THE TASK: When you reach the line containing "1 * ‖X₂‖ * 1 * 1" in the records below, start copying exactly, and stop once you have copied the line containing "calc ‖X₁ * g₁ * g₂ * g₃ +".

PROVIDED DATA:
/-- SECOND-ORDER TAYLOR BOUND FOR THE PRODUCT OF FOUR CORRECTED TRANSPORTERS: if `‖g_i‖ ≤ 1` and `‖X_i‖ ≤ s ≤ 1` then
`(1+X₁)g₁(1+X₂)g₂(1+X₃)g₃(1+X₄)` minus `g₁g₂g₃` minus its part linear in the `X_i` has norm `≤ 11s²`
(`(1+s)⁴ − 1 − 4s = 6s² + 4s³ + s⁴ ≤ 11s²`). [folklore] -/
private theorem norm_prod4_sub_sub_lin4_le {g₁ g₂ g₃ X₁ X₂ X₃ X₄ : 𝔸} {s : ℝ} (h₁ : ‖g₁‖ ≤ 1) (h₂ : ‖g₂‖ ≤ 1)
    (h₃ : ‖g₃‖ ≤ 1) (hX₁ : ‖X₁‖ ≤ s) (hX₂ : ‖X₂‖ ≤ s) (hX₃ : ‖X₃‖ ≤ s) (hX₄ : ‖X₄‖ ≤ s) (hs : s ≤ 1) :
    ‖(1 + X₁) * g₁ * (1 + X₂) * g₂ * (1 + X₃) * g₃ * (1 + X₄) - g₁ * g₂ * g₃ -
        (X₁ * g₁ * g₂ * g₃ + g₁ * X₂ * g₂ * g₃ + g₁ * g₂ * X₃ * g₃ + g₁ * g₂ * g₃ * X₄)‖ ≤ 11 * s ^ 2 := by
  have s0 : 0 ≤ s := (norm_nonneg _).trans hX₁
  -- nested partial products and their linearisations
  set T₃ : 𝔸 := (1 + X₃) * g₃ * (1 + X₄) with hT₃
  set M₃ : 𝔸 := g₃ + X₃ * g₃ + g₃ * X₄ with hM₃
  set T₂ : 𝔸 := (1 + X₂) * g₂ * T₃ with hT₂
  set M₂ : 𝔸 := g₂ * g₃ + X₂ * g₂ * g₃ + g₂ * X₃ * g₃ + g₂ * g₃ * X₄ with hM₂
  have hP : (1 + X₁) * g₁ * (1 + X₂) * g₂ * (1 + X₃) * g₃ * (1 + X₄) = (1 + X₁) * g₁ * T₂ := by
    simp only [hT₂, hT₃]; noncomm_ring
  have hL : g₁ * g₂ * g₃ + (X₁ * g₁ * g₂ * g₃ + g₁ * X₂ * g₂ * g₃ + g₁ * g₂ * X₃ * g₃ + g₁ * g₂ * g₃ * X₄) =
      g₁ * M₂ + X₁ * g₁ * (g₂ * g₃) := by
    simp only [hM₂]; noncomm_ring
  -- norms of the building blocks
  have nX₃g : ‖X₃ * g₃‖ ≤ s := (norm_mul_le _ _).trans (by nlinarith [norm_nonneg X₃, norm_nonneg g₃])
  have ngX₄ : ‖g₃ * X₄‖ ≤ s := (norm_mul_le _ _).trans (by nlinarith [norm_nonneg X₄, norm_nonneg g₃])
  -- level 3: `T₃ − M₃ = X₃ g₃ X₄`, `T₃ − g₃ = X₃g₃ + g₃X₄ + X₃g₃X₄`
  have e3 : T₃ - M₃ = X₃ * g₃ * X₄ := by simp only [hT₃, hM₃]; noncomm_ring
  have n3 : ‖T₃ - M₃‖ ≤ s ^ 2 := by
    rw [e3]; refine (norm_mul_le _ _).trans ?_
    calc ‖X₃ * g₃‖ * ‖X₄‖ ≤ s * s := mul_le_mul nX₃g hX₄ (norm_nonneg _) s0
      _ = s ^ 2 := by ring
  have e3' : T₃ - g₃ = X₃ * g₃ + g₃ * X₄ + X₃ * g₃ * X₄ := by simp only [hT₃]; noncomm_ring
  have n3' : ‖T₃ - g₃‖ ≤ 2 * s + s ^ 2 := by
    rw [e3']
    calc ‖X₃ * g₃ + g₃ * X₄ + X₃ * g₃ * X₄‖ ≤ ‖X₃ * g₃‖ + ‖g₃ * X₄‖ + ‖X₃ * g₃ * X₄‖ :=
          (norm_add_le _ _).trans (add_le_add (norm_add_le _ _) le_rfl)
      _ ≤ s + s + s ^ 2 := by rw [← e3]; exact add_le_add (add_le_add nX₃g ngX₄) n3
      _ = 2 * s + s ^ 2 := by ring
  -- level 2: `T₂ − M₂ = g₂(T₃ − M₃) + X₂g₂(T₃ − g₃)`
  have e2 : T₂ - M₂ = g₂ * (T₃ - M₃) + X₂ * g₂ * (T₃ - g₃) := by simp only [hT₂, hM₂, hM₃]; noncomm_ring
  have nX₂g : ‖X₂ * g₂‖ ≤ s := (norm_mul_le _ _).trans (by nlinarith [norm_nonneg X₂, norm_nonneg g₂])
  have n2 : ‖T₂ - M₂‖ ≤ 3 * s ^ 2 + s ^ 3 := by
    rw [e2]
    calc ‖g₂ * (T₃ - M₃) + X₂ * g₂ * (T₃ - g₃)‖ ≤ ‖g₂‖ * ‖T₃ - M₃‖ + ‖X₂ * g₂‖ * ‖T₃ - g₃‖ :=
          (norm_add_le _ _).trans (add_le_add (norm_mul_le _ _) (norm_mul_le _ _))
      _ ≤ 1 * s ^ 2 + s * (2 * s + s ^ 2) := by
          gcongr
      _ = 3 * s ^ 2 + s ^ 3 := by ring
  have e2' : T₂ - g₂ * g₃ = (T₂ - M₂) + (X₂ * g₂ * g₃ + g₂ * (X₃ * g₃) + g₂ * (g₃ * X₄)) := by
    simp only [hM₂]; noncomm_ring
  have n2' : ‖T₂ - g₂ * g₃‖ ≤ 3 * s + 3 * s ^ 2 + s ^ 3 := by
    rw [e2']
    have a1 : ‖X₂ * g₂ * g₃‖ ≤ s := (norm_mul_le _ _).trans (by nlinarith [norm_nonneg (X₂ * g₂), norm_nonneg g₃])
    have a2 : ‖g₂ * (X₃ * g₃)‖ ≤ s := (norm_mul_le _ _).trans (by nlinarith [norm_nonneg (X₃ * g₃), norm_nonneg g₂])
    have a3 : ‖g₂ * (g₃ * X₄)‖ ≤ s := (norm_mul_le _ _).trans (by nlinarith [norm_nonneg (g₃ * X₄), norm_nonneg g₂])
    calc ‖T₂ - M₂ + (X₂ * g₂ * g₃ + g₂ * (X₃ * g₃) + g₂ * (g₃ * X₄))‖
        ≤ ‖T₂ - M₂‖ + (‖X₂ * g₂ * g₃‖ + ‖g₂ * (X₃ * g₃)‖ + ‖g₂ * (g₃ * X₄)‖) :=
          (norm_add_le _ _).trans (add_le_add le_rfl ((norm_add_le _ _).trans (add_le_add (norm_add_le _ _) le_rfl)))
      _ ≤ (3 * s ^ 2 + s ^ 3) + (s + s + s) := by gcongr
      _ = 3 * s + 3 * s ^ 2 + s ^ 3 := by ring
  -- level 1
  have e1 : (1 + X₁) * g₁ * (1 + X₂) * g₂ * (1 + X₃) * g₃ * (1 + X₄) - g₁ * g₂ * g₃ -
        (X₁ * g₁ * g₂ * g₃ + g₁ * X₂ * g₂ * g₃ + g₁ * g₂ * X₃ * g₃ + g₁ * g₂ * g₃ * X₄) =
      g₁ * (T₂ - M₂) + X₁ * g₁ * (T₂ - g₂ * g₃) := by
    rw [sub_sub, hL, hP]; noncomm_ring
  have nX₁g : ‖X₁ * g₁‖ ≤ s := (norm_mul_le _ _).trans (by nlinarith [norm_nonneg X₁, norm_nonneg g₁])
  rw [e1]
  calc ‖g₁ * (T₂ - M₂) + X₁ * g₁ * (T₂ - g₂ * g₃)‖ ≤ ‖g₁‖ * ‖T₂ - M₂‖ + ‖X₁ * g₁‖ * ‖T₂ - g₂ * g₃‖ :=
        (norm_add_le _ _).trans (add_le_add (norm_mul_le _ _) (norm_mul_le _ _))
    _ ≤ 1 * (3 * s ^ 2 + s ^ 3) + s * (3 * s + 3 * s ^ 2 + s ^ 3) := by gcongr
    _ = 6 * s ^ 2 + 4 * s ^ 3 + s ^ 4 := by ring
    _ ≤ 11 * s ^ 2 := by nlinarith [pow_le_pow_left₀ s0 hs 2, mul_nonneg s0 (sq_nonneg s), sq_nonneg s]

/-- The part linear in the corrections is bounded by the sum of their norms when `‖g_i‖ ≤ 1`. [folklore] -/
private theorem norm_lin4_le {g₁ g₂ g₃ X₁ X₂ X₃ X₄ : 𝔸} (h₁ : ‖g₁‖ ≤ 1) (h₂ : ‖g₂‖ ≤ 1) (h₃ : ‖g₃‖ ≤ 1) :
    ‖X₁ * g₁ * g₂ * g₃ + g₁ * X₂ * g₂ * g₃ + g₁ * g₂ * X₃ * g₃ + g₁ * g₂ * g₃ * X₄‖ ≤ ‖X₁‖ + ‖X₂‖ + ‖X₃‖ + ‖X₄‖ := by
  have n0 := norm_nonneg X₁; have n2 := norm_nonneg X₂; have n3 := norm_nonneg X₃; have n4 := norm_nonneg X₄
  have g0 := norm_nonneg g₁
  have t1 : ‖X₁ * g₁ * g₂ * g₃‖ ≤ ‖X₁‖ := by
    calc ‖X₁ * g₁ * g₂ * g₃‖ ≤ ‖X₁‖ * ‖g₁‖ * ‖g₂‖ * ‖g₃‖ := by
          refine (norm_mul_le _ _).trans (mul_le_mul_of_nonneg_right ((norm_mul_le _ _).trans
            (mul_le_mul_of_nonneg_right (norm_mul_le _ _) (norm_nonneg _))) (norm_nonneg _))
      _ ≤ ‖X₁‖ * 1 * 1 * 1 := by gcongr
      _ = ‖X₁‖ := by ring
  have t2 : ‖g₁ * X₂ * g₂ * g₃‖ ≤ ‖X₂‖ := by
    calc ‖g₁ * X₂ * g₂ * g₃‖ ≤ ‖g₁‖ * ‖X₂‖ * ‖g₂‖ * ‖g₃‖ := by
          refine (norm_mul_le _ _).trans (mul_le_mul_of_nonneg_right ((norm_mul_le _ _).trans
            (mul_le_mul_of_nonneg_right (norm_mul_le _ _) (norm_nonneg _))) (norm_nonneg _))
      _ ≤ 1 * ‖X₂‖ * 1 * 1 := by gcongr
      _ = ‖X₂‖ := by ring
  have t3 : ‖g₁ * g₂ * X₃ * g₃‖ ≤ ‖X₃‖ := by
    calc ‖g₁ * g₂ * X₃ * g₃‖ ≤ ‖g₁‖ * ‖g₂‖ * ‖X₃‖ * ‖g₃‖ := by
          refine (norm_mul_le _ _).trans (mul_le_mul_of_nonneg_right ((norm_mul_le _ _).trans
            (mul_le_mul_of_nonneg_right (norm_mul_le _ _) (norm_nonneg _))) (norm_nonneg _))
      _ ≤ 1 * 1 * ‖X₃‖ * 1 := by gcongr
      _ = ‖X₃‖ := by ring
  have t4 : ‖g₁ * g₂ * g₃ * X₄‖ ≤ ‖X₄‖ := by
    calc ‖g₁ * g₂ * g₃ * X₄‖ ≤ ‖g₁‖ * ‖g₂‖ * ‖g₃‖ * ‖X₄‖ := by
          refine (norm_mul_le _ _).trans (mul_le_mul_of_nonneg_right ((norm_mul_le _ _).trans
            (mul_le_mul_of_nonneg_right (norm_mul_le _ _) (norm_nonneg _))) (norm_nonneg _))
      _ ≤ 1 * 1 * 1 * ‖X₄‖ := by gcongr
      _ = ‖X₄‖ := by ring
  calc ‖X₁ * g₁ * g₂ * g₃ + g₁ * X₂ * g₂ * g₃ + g₁ * g₂ * X₃ * g₃ + g₁ * g₂ * g₃ * X₄‖
      ≤ ‖X₁ * g₁ * g₂ * g₃‖ + ‖g₁ * X₂ * g₂ * g₃‖ + ‖g₁ * g₂ * X₃ * g₃‖ + ‖g₁ * g₂ * g₃ * X₄‖ :=
        (norm_add_le _ _).trans (add_le_add ((norm_add_le _ _).trans (add_le_add (norm_add_le _ _) le_rfl)) le_rfl)
    _ ≤ _ := by linarith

EXPECTED OUTPUT:
      _ ≤ 1 * ‖X₂‖ * 1 * 1 := by gcongr
      _ = ‖X₂‖ := by ring
  have t3 : ‖g₁ * g₂ * X₃ * g₃‖ ≤ ‖X₃‖ := by
    calc ‖g₁ * g₂ * X₃ * g₃‖ ≤ ‖g₁‖ * ‖g₂‖ * ‖X₃‖ * ‖g₃‖ := by
          refine (norm_mul_le _ _).trans (mul_le_mul_of_nonneg_right ((norm_mul_le _ _).trans
            (mul_le_mul_of_nonneg_right (norm_mul_le _ _) (norm_nonneg _))) (norm_nonneg _))
      _ ≤ 1 * 1 * ‖X₃‖ * 1 := by gcongr
      _ = ‖X₃‖ := by ring
  have t4 : ‖g₁ * g₂ * g₃ * X₄‖ ≤ ‖X₄‖ := by
    calc ‖g₁ * g₂ * g₃ * X₄‖ ≤ ‖g₁‖ * ‖g₂‖ * ‖g₃‖ * ‖X₄‖ := by
          refine (norm_mul_le _ _).trans (mul_le_mul_of_nonneg_right ((norm_mul_le _ _).trans
            (mul_le_mul_of_nonneg_right (norm_mul_le _ _) (norm_nonneg _))) (norm_nonneg _))
      _ ≤ 1 * 1 * 1 * ‖X₄‖ := by gcongr
      _ = ‖X₄‖ := by ring
  calc ‖X₁ * g₁ * g₂ * g₃ + g₁ * X₂ * g₂ * g₃ + g₁ * g₂ * X₃ * g₃ + g₁ * g₂ * g₃ * X₄‖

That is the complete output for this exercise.